### EXERCISE:
Each line from the one containing "set_option linter.dupNamespace false" through the end of the data must be retyped exactly, and no other line.

Dataset entries:
import Summits.RiemannHypothesis.RiemannHypothesis.Theorems.PfPersistenceRatioDegenerateWindow
import Summits.RiemannHypothesis.RiemannHypothesis.Theorems.PfPersistenceRatioNearPositivity
import HarnessLib

/-!
# PF persistence — the `(Z)`-cell ∀-window half RE-RUN over the GUARDED classes (pub-rhpf barrier-prover, gen 5;
RULING A324 (3)(b)(d) on GAP-CLASSES G1.21b-RATIO-AW)

**HONEST FRAMING. Mechanism / rigidity campaign; no RH claims.** RH-free, sorry-free, no numerical datum used.

`PfPersistenceRatioDegenerateWindow` recorded why the unguarded `GaugeRatioClass τ` / `ModulusRatioClass κ` are
the wrong quantifier (`N = 0` windows force a zero entry) and defined the GUARDED classes
`GaugeRatioClassPos τ = {d | ∀ win, 0 < win.N → |ε₁| ≤ τ(ε₂ − ε₁)}`, `ModulusRatioClassPos κ` likewise. This file
re-runs the ∀-window half of the `(Z)`-cell against them. The binder windows of `ClusterBinders` / `ClusterReady`
carry an orthogonal pair of non-zero vectors, hence have `0 < N` AUTOMATICALLY (`pos_of_orth_pair`) — no new
binder field is needed:

* §1 (PROVED) dial isolation, sequence form: under `ClusterBinders q W ρ C` (`τC < ρ(1 − τ)`, resp. `κC < ρ`)
  every up-dial amplitude is rejected at some binder window WITH `0 < N`, so no up-dial of `ζ` at `q` lies in
  `GaugeRatioClassPos τ` / `ModulusRatioClassPos κ`; mirror for down-dials under `ClusterBindersNeg`; both packages
  ⇒ `(K − 1)·w(q) = 0`; the `∃`-window idiom `ClusterReady q ρ` (`τ(1 + ρ) < ρ`, resp. `κ < ρ`) likewise;
* §2 (PROVED) the guarded RESIDUE and its readings: a separating `S ⊆ GaugeRatioClassPos τ` forces `ζ`'s guarded
  self-ratio bound; a deeply negative window of `ζ` relative to its own low plane refutes it; and the ZERO-SIDE
  reading of `PfPersistenceRatioIndexReading` holds VERBATIM from the guarded premise (it only ever used windows
  with `0 < N`): `ζ ∈ GaugeRatioClassPos τ` (`τ < 1`) ⇒ `𝒬` infinite ∨ `#𝒬 ≤ 1`; `2 ≤ #𝒬 < ∞` ⇒ `ζ` rejected.
-/

set_option linter.dupNamespace false

noncomputable section

open Real Set Matrix
open Literature.NumberTheory.LFunctions.ZetaZeros

namespace Summit.RiemannHypothesis.RiemannHypothesis.Theorems.PfPersistence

### SOLUTION:
set_option linter.dupNamespace false

noncomputable section

open Real Set Matrix
open Literature.NumberTheory.LFunctions.ZetaZeros

namespace Summit.RiemannHypothesis.RiemannHypothesis.Theorems.PfPersistence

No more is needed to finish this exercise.